A dataset: a single evaluation set that contains input examples and their corresponding labels. A task: a collection of evaluation sets. Tasks are identified by a task code on evaluation cloud. Currently we have four published tasks: nli, hs, sentiment and qa.
Assume you've added a new task in Dynabench database, whose task code is my-task
and task id is n
. To start model upload and evaluation for your task, first create a new file in dynalab
repo (/~https://github.com/facebookresearch/dynalab) at
dynalab/tasks/my-task.py
We now define the expected input and output for all models that belong to this task, i.e. task I/O. Since both input and output will be json serialized, defining the I/O is essentially defining the keys of the json object. To define the input format, simply add a test input example, such as
data = {
"uid": "xxx",
"context": "this is a test example",
"hypothesis": "which specifies the input keys",
}
Note your input should always contain an id
or equivalent field to uniquely identify an example. This defines the full set of input keys.
The output format is defined by a verify_response
method that will be used to validate model response, i.e. a single json object. The model output should encompass both the keys for batch evaluation (i.e. an example identifier passed from input, and a definite prediction) and talking to the endpoint (e.g. some additional insights of the inference such as probability list). To do this, declare a TaskIO
class that inherits BaseTaskIO
. Your class has to be called TaskIO
so don't rename it. This function defines the full set of output keys.
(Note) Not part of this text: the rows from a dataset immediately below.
import Literature.NumberTheory.LFunctions.MertensSecondLogPower
import HarnessLib

/-!
# Route `PrimeLevelFamEdge`, crux K_A `MomentsBeyondDiagonal` (stmt-Parity-20007), line «petersson_layers» v4, stub `stub_diag`:
# **Mertens' theorem for `log² p`: `Σ_{p ≤ x} log²p/p = ½log²x + κ + O((log x)⁻ⁿ)` with its constant**

Second brick (L2) of the ONE new analytic input (P2TAIL) of the order-`(2,2)` remainder estimate of `stub_diag` (the asymptotic
with rate of the `P₂`-decorated Selberg coefficients; plan in `Cruxes/MomentsBeyondDiagonal/Lines/petersson_layers_stub_diag_g12_R02_R22.md`).
It is the prime-sum input of `Σ_{d ≤ y} μ(d)P₂(d)/d = −log y + c + O(…)` (`μP₂/id = (μ/id) ∗ (g/id)`, `g(pʲ) = −log²p`).
Partial summation from `ϑ` exactly as in the tree's `…Mertens.primeLogDivSum_eq_theta_add_integral` / `mertensTau_eq` /
`abs_mertensTau_sub_const_le` (p. Mertens' first theorem), one `log` higher:

* `primeLogSqDivSum_eq_theta_add_integral` — `Σ_{p ≤ x} log²p/p = ϑ(x)log x/x + ∫_2^x ϑ(t)(log t − 1) dt/t²` (`x ≥ 2`);
* `primeLogSqDivSum_eq` — `= ½log²x + (log 2 − ½log²2) + (ϑ(x) − x)log x/x + ∫_2^x (ϑ(t) − t)(log t − 1) dt/t²`;
* `integrableOn_theta_sub_mul_log_div_sq` — `(ϑ(t) − t)(log t − 1)/t²` is integrable on `(2, ∞)` (PNT);
* `abs_primeLogSqDivSum_sub_le` — **for every `n` there is `K` with
  `|Σ_{p ≤ x} log²p/p − ½log²x − κ| ≤ K/(log x)ⁿ` (`x ≥ 2`), `κ = log 2 − ½log²2 + ∫_2^∞ (ϑ(t) − t)(log t − 1) dt/t²`.**

Def-free; theorems only; classical (Montgomery–Vaughan Thm 2.7 with the error term of Thm 6.9; the tree's PROVED prime number
theorem `…Mertens.exists_abs_theta_sub_le_div_log_pow`). Helper `--supports stmt-Parity-20007`; closes nothing; K_A, K_B and the
Parity summit are NOT proved; nothing about Landau–Siegel zeros.

## References
* H. L. Montgomery, R. C. Vaughan, *Multiplicative Number Theory I*, CUP 2007, Thm 2.7 (b) and §6.2 (Thm 6.9 and the remark after it).
  [cite: MontgomeryVaughan2007, Thm 2.7 (b) and §6.2 — derivation (one log higher)]
-/

noncomputable section

open Filter Topology Set MeasureTheory Finset Real
open scoped Chebyshev

namespace Summit.Parity.GeneralizedHardyLittlewood.Theorems.MomentsBeyondDiagonal.DiagCorner

open Literature.NumberTheory.LFunctions.Mertens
from dynalab.tasks.common import BaseTaskIO
class TaskIO(BaseTaskIO):
def __init__(self):
BaseTaskIO.__init__(self, data)
def verify_response(self, response):
# define your method here, the following code is just a demo
assert "id" in response and response["id"] == self.data["uid"]
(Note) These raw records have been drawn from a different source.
import Summits.QuantumFields.YangMills.Theorems.ColdStartUniversalityLatticeLangevinTimeAverageCLT
import Summits.QuantumFields.YangMills.Theorems.ColdStartUniversalityLatticeLangevinAsymptoticVariance
import Summits.QuantumFields.YangMills.Theorems.ColdStartUniversalityLatticeLangevinSplice
import HarnessLib

/-!
# Route `ColdStartUniversality` (fixed-cut-off SZZ dynamics, sampler package): ★★★ THE CLT WITH A BURN-IN — discarding any initial stretch
# `b_n = o(T_n)` and normalising by `√(T_n − b_n)` leaves the Gaussian limit unchanged

Helper file (seat `ym-line-csu-p1`, g35; `--supports stmt-QuantumFields-24809`).  Practitioners discard a burn-in before averaging.  For every strong
solution `U` of the SU(2) SZZ dynamics from a deterministic start, every continuous `|G| ≤ 1`, every `T_n → ∞` and every burn-in `0 ≤ b_n` with
`b_n/T_n → 0`:

  `(T_n − b_n)^(−1/2) ∫_(b_n, T_n] (G(U_r) − μ_(β')G) dr  ⇒  N(0, σ²(G))`   (★★★ `timeAverage_clt_burnIn`),

with the same Green–Kubo variance `σ²(G)` as without burn-in (file 94c).  Proof: the discarded piece has second moment `≤ b_nσ² + K` (file 67,
`abs_integral_sq_centered_sub_greenKubo_le_of_solution`), hence `T_n^(−1/2)∫_(0,b_n] Ĝ → 0` in probability (Markov); Slutsky twice (difference,
then the deterministic factor `√(T_n/(T_n − b_n)) → 1`); regular flow + pathwise uniqueness for measurability.  THEOREMS ONLY, no definition, no
sorry; [folklore].
HONEST FRAMING: fixed cut-off; `σ²(G)`, `K` depend on `L, β'`; the bias bound of file 100 shows the burn-in is not even needed asymptotically;
`UniformColdStartMixing` (24809) is NOT restated; no crux, rung or summit statement is proved; the Yang–Mills mass gap is NOT proved.
-/

set_option autoImplicit false

noncomputable section

namespace Summit.QuantumFields.YangMills.Theorems.ColdStartUniversality

open MeasureTheory ProbabilityTheory Filter Topology Set
open scoped NNReal ENNReal BigOperators
open Literature Literature.Probability.Process Literature.MathematicalPhysics.QuantumFieldTheory
open Literature.MathematicalPhysics.QuantumLattice (fundamentalRep fundamentalLatticeRep continuous_fundamentalRep)

variable {L : ℕ} [NeZero L]

/-- ★★★ **CLT with burn-in** (see the module docstring): `(T_n − b_n)^(−1/2)∫_(b_n,T_n] Ĝ(U_r)dr ⇒ N(0, σ²(G))` whenever `T_n → ∞`, `0 ≤ b_n`,
`b_n/T_n → 0`; every strong solution from a deterministic start, every continuous `|G| ≤ 1` (fixed cut-off). [folklore] -/
theorem timeAverage_clt_burnIn (L : ℕ) [NeZero L] (β' : ℝ)
    (κ : ℝ≥0 → Kernel (GaugeConfig 3 L (Matrix.specialUnitaryGroup (Fin 2) ℂ))
      (GaugeConfig 3 L (Matrix.specialUnitaryGroup (Fin 2) ℂ))) [∀ t, IsMarkovKernel (κ t)]
    (hreal : ∀ (t : ℝ≥0) (x : GaugeConfig 3 L (Matrix.specialUnitaryGroup (Fin 2) ℂ))
        (Ω : Type) [MeasurableSpace Ω] (P : Measure Ω) [IsProbabilityMeasure P]
        (W : ℝ≥0 → Ω → (Edge 3 L × NoiseIdx 2 → ℝ)) (hW : IsFlatBrownian W P)
        (U : ℝ≥0 → Ω → GaugeConfig 3 L (Matrix.specialUnitaryGroup (Fin 2) ℂ)),
        (∀ ω, U 0 ω = x) →
        (latticeLangevinDynamics (fundamentalLatticeRep 2) β').IsSolution (fundamentalRep (Fin 2))
          hW.natFiltration P W U →
        κ t x = P.map (U t))
    (x : GaugeConfig 3 L (Matrix.specialUnitaryGroup (Fin 2) ℂ))
    {Ω : Type} [MeasurableSpace Ω] {P : Measure Ω} [IsProbabilityMeasure P]
    {W : ℝ≥0 → Ω → (Edge 3 L × NoiseIdx 2 → ℝ)} (hW : IsFlatBrownian W P)
    {U : ℝ≥0 → Ω → GaugeConfig 3 L (Matrix.specialUnitaryGroup (Fin 2) ℂ)} (hU0 : ∀ ω, U 0 ω = x)
    (hU : (latticeLangevinDynamics (fundamentalLatticeRep 2) β').IsSolution (fundamentalRep (Fin 2)) hW.natFiltration P W U)
    {G : GaugeConfig 3 L (Matrix.specialUnitaryGroup (Fin 2) ℂ) → ℝ} (hGc : Continuous G) (hG1 : ∀ z, |G z| ≤ 1)
    {σ2 : ℝ} (hσ2 : σ2 = 2 * ∫ t in Ioi (0 : ℝ),
        (∫ y, (G y - ∫ z, G z ∂(wilsonMeasure (d := 3) (L := L) (fundamentalRep (Fin 2)) β')) *
          (∫ z, (G z - ∫ z', G z' ∂(wilsonMeasure (d := 3) (L := L) (fundamentalRep (Fin 2)) β')) ∂(κ t.toNNReal y))
          ∂(wilsonMeasure (d := 3) (L := L) (fundamentalRep (Fin 2)) β')))
    (Ω' : Type) [MeasurableSpace Ω'] (P' : Measure Ω') [IsProbabilityMeasure P'] (Y : Ω' → ℝ)
    (hY : HasLaw Y (gaussianReal 0 σ2.toNNReal) P')
    (Tn bn : ℕ → ℝ) (hTn : Tendsto Tn atTop atTop) (hb0 : ∀ n, 0 ≤ bn n) (hbT : Tendsto (fun n => bn n / Tn n) atTop (𝓝 0)) :
    TendstoInDistribution (fun (n : ℕ) ω => (Real.sqrt (Tn n - bn n))⁻¹ * ∫ r in Ioc (bn n) (Tn n),
        (G (U r.toNNReal ω) - ∫ z, G z ∂(wilsonMeasure (d := 3) (L := L) (fundamentalRep (Fin 2)) β'))) atTop Y (fun _ => P) P' := by
  classical
  haveI := secondCountableTopology_su2
  haveI := borelSpace_config L
  obtain ⟨hσ0, -, hclt⟩ := timeAverage_clt L β' κ hreal x hW hU0 hU hGc hG1 hσ2
  obtain ⟨K, hK, h67⟩ := abs_integral_sq_centered_sub_greenKubo_le_of_solution L β'
  set μ : Measure (GaugeConfig 3 L (Matrix.specialUnitaryGroup (Fin 2) ℂ)) :=
    wilsonMeasure (d := 3) (L := L) (fundamentalRep (Fin 2)) β' with hμ
  set mG : ℝ := ∫ z, G z ∂μ with hmG
  have hGhm : Measurable fun z => G z - mG := hGc.measurable.sub measurable_const
  have hmG1 : |mG| ≤ 1 := by
    haveI : IsProbabilityMeasure μ :=
      isProbabilityMeasure_wilsonMeasure (d := 3) (L := L) (fundamentalRep (Fin 2)) (continuous_fundamentalRep (Fin 2)) β'
    have hh := norm_integral_le_of_norm_le_const (μ := μ) (f := G) (C := 1)
      (Eventually.of_forall fun z => by simpa [Real.norm_eq_abs] using hG1 z)
    simpa [Real.norm_eq_abs] using hh
  have hGhb : ∀ z, |G z - mG| ≤ 2 := fun z => (abs_sub _ _).trans (by linarith [hG1 z, hmG1])
  set GK : ℝ := ∫ t in Ioi (0 : ℝ), (∫ y, (G y - mG) * (∫ z, (G z - mG) ∂(κ t.toNNReal y)) ∂μ) with hGK
  have hGK0 : 0 ≤ GK := by have : σ2 = 2 * GK := hσ2; linarith
  /- ### 1. Regular flow; the three statistics along `V` -/
  obtain ⟨V, -, hV, hVprog, -, -, -⟩ := exists_regularFlow L β' hW
  have hprog : ∀ i : ℝ≥0, Measurable[@Prod.instMeasurableSpace (Set.Iic i) Ω inferInstance (hW.natFiltration i)]
      (fun q : Set.Iic i × Ω => V x q.1 q.2) := fun i =>
    (hVprog i).comp (measurable_fst.prodMk (measurable_const.prodMk measurable_snd))
  have hae : ∀ᵐ ω ∂P, ∀ t, U t ω = V x t ω := latticeLangevin_pathwise_unique hW β' x hU0 (hV x).1 hU (hV x).2
  have hpathm : Measurable fun p : Ω × ℝ => V x p.2.toNNReal p.1 :=
    measurable_uncurry_of_prog (Z := V x) (fun n : ℕ => hW.natFiltration n) (fun n => hW.natFiltration.le n) (fun n => hprog n)
  have hpath : ∀ ω (lo hi : ℝ), IntegrableOn (fun r : ℝ => G (V x r.toNNReal ω) - mG) (Ioc lo hi) volume := fun ω lo hi =>
    (integrableOn_const (C := (2 : ℝ)) (hs := measure_Ioc_lt_top.ne)).mono'
      ((hGhm.comp (hpathm.comp (measurable_const.prodMk measurable_id))).aestronglyMeasurable)
      (Eventually.of_forall fun r => by rw [Real.norm_eq_abs]; exact hGhb _)
  have hIm : ∀ lo hi : ℝ, Measurable fun ω => ∫ r in Ioc lo hi, (G (V x r.toNNReal ω) - mG) := fun lo hi => by
    have h1 : Measurable (Function.uncurry fun (ω : Ω) (r : ℝ) => G (V x r.toNNReal ω) - mG) := hGhm.comp hpathm
    exact (h1.stronglyMeasurable.integral_prod_right' (ν := volume.restrict (Ioc lo hi))).measurable
  set XV : ℕ → Ω → ℝ := fun n ω => (Real.sqrt (Tn n))⁻¹ * ∫ r in Ioc (0 : ℝ) (Tn n), (G (V x r.toNNReal ω) - mG) with hXV
  set WV : ℕ → Ω → ℝ := fun n ω => (Real.sqrt (Tn n))⁻¹ * ∫ r in Ioc (0 : ℝ) (bn n), (G (V x r.toNNReal ω) - mG) with hWV
  set ZV : ℕ → Ω → ℝ := fun n ω => (Real.sqrt (Tn n - bn n))⁻¹ * ∫ r in Ioc (bn n) (Tn n), (G (V x r.toNNReal ω) - mG) with hZV
  have hXVm : ∀ n, Measurable (XV n) := fun n => (hIm _ _).const_mul _
  have hWVm : ∀ n, Measurable (WV n) := fun n => (hIm _ _).const_mul _
  have hZVm : ∀ n, Measurable (ZV n) := fun n => (hIm _ _).const_mul _
  have hcltV : TendstoInDistribution XV atTop Y (fun _ => P) P' := by
    refine (hclt Ω' P' Y hY Tn hTn).congr (fun n => ?_) (ae_eq_refl _)
    filter_upwards [hae] with ω hω
    simp only [hXV, hω]
  /- ### 2. The discarded piece is negligible: `W_n → 0` in probability -/
  have hsecond : ∀ n, ∫ ω, (∫ r in Ioc (0 : ℝ) (bn n), (G (V x r.toNNReal ω) - mG)) ^ 2 ∂P ≤ 2 * bn n * GK + K := fun n => by
    have h := h67 κ hreal x Ω P W hW (V x) (hV x).1 (hV x).2 G hGc hG1 (bn n) (hb0 n)
    have := (abs_le.1 h).2
    linarith
  have hTpos : ∀ᶠ n in atTop, 0 < Tn n := hTn.eventually (eventually_gt_atTop 0)
  have hW0 : TendstoInMeasure P WV atTop fun _ => (0 : ℝ) := by
    rw [tendstoInMeasure_iff_measureReal_norm]
    intro ε hε
    have hbound : Tendsto (fun n => (2 * bn n * GK + K) / (ε ^ 2 * Tn n)) atTop (𝓝 0) := by
      have e : ∀ n, (2 * bn n * GK + K) / (ε ^ 2 * Tn n) = (2 * GK / ε ^ 2) * (bn n / Tn n) + (K / ε ^ 2) * (Tn n)⁻¹ := fun n => by
        rcases eq_or_ne (Tn n) 0 with h0 | h0
        · simp [h0]
        · field_simp
      simp_rw [e]
      simpa using (hbT.const_mul (2 * GK / ε ^ 2)).add ((tendsto_inv_atTop_zero.comp hTn).const_mul (K / ε ^ 2))
    refine tendsto_of_tendsto_of_tendsto_of_le_of_le' tendsto_const_nhds hbound (Eventually.of_forall fun n => measureReal_nonneg) ?_
    filter_upwards [hTpos] with n hT
    have hsq : 0 < Real.sqrt (Tn n) := Real.sqrt_pos.2 hT
    -- `{ε ≤ |W_n|} = {ε² T_n ≤ I_n²}` and Markov
    have hset : {ω | ε ≤ ‖WV n ω - 0‖} ⊆ {ω | ε ^ 2 * Tn n ≤ (∫ r in Ioc (0 : ℝ) (bn n), (G (V x r.toNNReal ω) - mG)) ^ 2} := by
      intro ω hω
      simp only [Set.mem_setOf_eq, sub_zero, hWV, Real.norm_eq_abs, abs_mul, abs_inv, abs_of_pos hsq] at hω ⊢
      have h1 : ε * Real.sqrt (Tn n) ≤ |∫ r in Ioc (0 : ℝ) (bn n), (G (V x r.toNNReal ω) - mG)| := by
        rw [inv_mul_eq_div, le_div_iff₀ hsq] at hω; exact hω
      have h2 := mul_self_le_mul_self (by positivity) h1
      rw [← sq_abs (∫ r in Ioc (0 : ℝ) (bn n), _)]
      nlinarith [Real.sq_sqrt hT.le]
    have hint : Integrable (fun ω => (∫ r in Ioc (0 : ℝ) (bn n), (G (V x r.toNNReal ω) - mG)) ^ 2) P := by
      refine (integrable_const ((2 * bn n) ^ 2)).mono' ((hIm _ _).pow_const 2).aestronglyMeasurable (Eventually.of_forall fun ω => ?_)
      rw [Real.norm_eq_abs, abs_pow, sq_abs]
      have hh := norm_setIntegral_le_of_norm_le_const (μ := volume) (s := Ioc (0 : ℝ) (bn n)) measure_Ioc_lt_top
        (fun r _ => show ‖G (V x r.toNNReal ω) - mG‖ ≤ 2 by rw [Real.norm_eq_abs]; exact hGhb _)
      rw [Real.norm_eq_abs, Real.volume_real_Ioc_of_le (hb0 n), sub_zero] at hh
      have : |∫ r in Ioc (0 : ℝ) (bn n), (G (V x r.toNNReal ω) - mG)| ≤ 2 * bn n := by linarith
      rw [← sq_abs]
      exact pow_le_pow_left₀ (abs_nonneg _) this 2
    have hmarkov := mul_meas_ge_le_integral_of_nonneg (Eventually.of_forall fun ω => sq_nonneg _) hint (ε ^ 2 * Tn n)
    have hεT : 0 < ε ^ 2 * Tn n := by positivity
    calc P.real {ω | ε ≤ ‖WV n ω - 0‖} ≤ P.real {ω | ε ^ 2 * Tn n ≤ (∫ r in Ioc (0 : ℝ) (bn n), (G (V x r.toNNReal ω) - mG)) ^ 2} :=
          measureReal_mono hset
      _ ≤ (∫ ω, (∫ r in Ioc (0 : ℝ) (bn n), (G (V x r.toNNReal ω) - mG)) ^ 2 ∂P) / (ε ^ 2 * Tn n) := by
          rw [le_div_iff₀ hεT, mul_comm]; exact hmarkov
      _ ≤ (2 * bn n * GK + K) / (ε ^ 2 * Tn n) := by gcongr; exact hsecond n
  /- ### 3. Slutsky twice: `X_n − W_n ⇒ Y`, then the factor `√(T_n/(T_n − b_n)) → 1` -/
  have hdiffD : TendstoInDistribution (fun n ω => XV n ω - WV n ω) atTop Y (fun _ => P) P' := by
    refine tendstoInDistribution_of_tendstoInMeasure_sub (fun n ω => XV n ω - WV n ω) Y hcltV ?_
      (fun n => ((hXVm n).sub (hWVm n)).aemeasurable)
    have h : TendstoInMeasure P (fun n ω => -WV n ω) atTop fun _ => (0 : ℝ) := by
      rw [tendstoInMeasure_iff_norm] at hW0 ⊢
      intro ε hε
      refine (hW0 ε hε).congr fun n => ?_
      congr 1; ext ω; simp
    refine h.congr (fun n => Eventually.of_forall fun ω => ?_) (ae_eq_refl _)
    simp only [Pi.sub_apply]; ring
  set c : ℕ → ℝ := fun n => Real.sqrt (Tn n) / Real.sqrt (Tn n - bn n) with hc
  have hbltT : ∀ᶠ n in atTop, bn n < Tn n := by
    filter_upwards [hTpos, hbT.eventually (gt_mem_nhds (by norm_num : (0 : ℝ) < 1))] with n hT hlt
    rwa [div_lt_one hT] at hlt
  have hc1 : Tendsto c atTop (𝓝 1) := by
    have hlim : Tendsto (fun n => (Real.sqrt (1 - bn n / Tn n))⁻¹) atTop (𝓝 1) := by
      have h := ((hbT.const_sub 1).sqrt).inv₀ (by simp)
      simpa using h
    refine hlim.congr' ?_
    filter_upwards [hTpos, hbltT] with n hT hlt
    simp only [hc]
    rw [one_sub_div hT.ne', Real.sqrt_div' _ hT.le, inv_div]
  have hcdet : TendstoInMeasure P (fun n (_ : Ω) => c n) atTop fun _ => (1 : ℝ) := by
    rw [tendstoInMeasure_iff_norm]
    intro ε hε
    have hev : ∀ᶠ n in atTop, ‖c n - 1‖ < ε := (tendsto_iff_norm_sub_tendsto_zero.1 hc1).eventually (gt_mem_nhds hε)
    refine tendsto_const_nhds.congr' ?_
    filter_upwards [hev] with n hn
    rw [show {ω : Ω | ε ≤ ‖c n - 1‖} = ∅ from Set.eq_empty_of_forall_notMem fun ω hω => (not_le.2 hn) hω, measure_empty]
  have hprodD : TendstoInDistribution (fun n ω => c n * (XV n ω - WV n ω)) atTop (fun ω' => 1 * Y ω') (fun _ => P) P' :=
    hdiffD.continuous_comp_prodMk_of_tendstoInMeasure_const (g := fun p : ℝ × ℝ => p.2 * p.1) (by fun_prop) hcdet
      (fun n => aemeasurable_const)
  simp only [one_mul] at hprodD
  /- ### 4. The burn-in statistic agrees with `c_n (X_n − W_n)` eventually; transfer to `U` -/
  have hZVd : TendstoInDistribution ZV atTop Y (fun _ => P) P' := by
    refine tendstoInDistribution_of_tendstoInMeasure_sub ZV Y hprodD ?_ (fun n => (hZVm n).aemeasurable)
    have h0 : TendstoInMeasure P (fun (_ : ℕ) (_ : Ω) => (0 : ℝ)) atTop fun _ => (0 : ℝ) := by
      rw [tendstoInMeasure_iff_norm]
      intro ε hε
      have : {ω : Ω | ε ≤ ‖(0 : ℝ) - 0‖} = ∅ := Set.eq_empty_of_forall_notMem fun ω hω => by
        rw [Set.mem_setOf_eq, sub_zero, norm_zero] at hω; exact (not_le.2 hε) hω
      simp only [this, measure_empty, tendsto_const_nhds]
    refine h0.congr' ?_ (ae_eq_refl _)
    filter_upwards [hTpos, hbltT] with n hT hlt
    refine Eventually.of_forall fun ω => ?_
    simp only [Pi.sub_apply, hZV, hXV, hWV, hc]
    have hsT : 0 < Real.sqrt (Tn n) := Real.sqrt_pos.2 hT
    have hsplit : ∫ r in Ioc (0 : ℝ) (Tn n), (G (V x r.toNNReal ω) - mG) =
        (∫ r in Ioc (0 : ℝ) (bn n), (G (V x r.toNNReal ω) - mG)) + ∫ r in Ioc (bn n) (Tn n), (G (V x r.toNNReal ω) - mG) := by
      rw [← Ioc_union_Ioc_eq_Ioc (hb0 n) hlt.le, setIntegral_union (Ioc_disjoint_Ioc_of_le le_rfl) measurableSet_Ioc
        (hpath ω _ _) (hpath ω _ _)]
    have hsTb : 0 < Real.sqrt (Tn n - bn n) := Real.sqrt_pos.2 (by linarith)
    have hcc : Real.sqrt (Tn n) / Real.sqrt (Tn n - bn n) * (Real.sqrt (Tn n))⁻¹ = (Real.sqrt (Tn n - bn n))⁻¹ := by
      field_simp
    rw [hsplit, mul_add, add_sub_cancel_left, ← mul_assoc, hcc, sub_self]
  refine hZVd.congr (fun n => ?_) (ae_eq_refl _)
  filter_upwards [hae] with ω hω
  simp only [hZV, hω]

end Summit.QuantumFields.YangMills.Theorems.ColdStartUniversality

end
assert "pred" in response and isinstance(response["pred"], dict)
assert "prob" in response, "prob must be in response"
A dataset is identified by a unique string (dataset name) that consists of lower case letters, numbers and dash (-) only. Registered new datasets will be uploaded to our S3 bucket and written into prod database, which will then trigger evaluations on all models belong to the dataset's task. For standard datasets, you only need to take care of the sending to S3 and field conversions, and all the rest are shared pipelines. It's also possible to implement non-standard datasets, but you will need to implement the evaluation functions to make it compatible with upstream uploaded models and downstream APIs.
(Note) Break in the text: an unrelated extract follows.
import Literature.MathematicalPhysics.QuantumFieldTheory.Balaban1983to89.B15ComplexSpaces
import Literature.MathematicalPhysics.QuantumFieldTheory.Balaban1983to89.B14Radii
Standard dataset files are normally .jsonl
files where each line is an input example in json format. To register a new standard dataset,
-
All datasets should inherit the base class
datasets.common.BaseDataset
which requires defining the dataset name, task code, and round id. If your dataset does not belong to any rounds, set it to 0.
-
You must implement all the abstract methods for your dataset, and currently these include
load
,label_field_converter
andpred_field_converter
.2.1
def load(self) -> bool
This is the function to send the dataset to pre-defined S3 path and should be implemented for each dataset. The examples in the input file must include all keys specified in your dynalab test example, plus the labels for computing metrics. Therefore, this function will normally contain two steps: input field conversion and send to S3. The S3 path information can be obtained from pre-defined base attributes and methods:
{ s3_bucket: self.task.s3_bucket, s3_path: self._get_data_s3_path() }
2.2
def label_field_converter(self, example)
This is the function to extract the label in your dataset file and convert it into the format expected by self.eval, hence it can be implemented on dataset level. The conversion is for each single example. The converted example should always look like
{ "id": "answer": "tags": }
where
id
is the unique example identifier,answer
is the correct label and forms the element in the the expectedtargets
in your task metric function (seeMetrics
section for more information).tags
are a list of strings that assign some additional information to each example for extra analysis, and the metrics will be computed for each tag and stored inperf_by_tag
. You can assign an empty list[]
here if there are no tags.2.3
def pred_field_converter(self, example)
This is the function to convert model output to the format expected by self.eval. Since model output are defined per task (by task I/O in dynalab), this function should be implemented on task level (i.e. same for all datasets belong to that task). It should always look like
{ "id": "pred": }
where
id
is the example identifier, andpred
is the final prediction from the model that will be used to compute metrics. -
Once the class is implemented, you need to register your dataset in
datasets.__init__.load_datasets
The key is your unique dataset name, same as your
dataset.name
attribute, and the value is the pointer to your dataset class with instantiation.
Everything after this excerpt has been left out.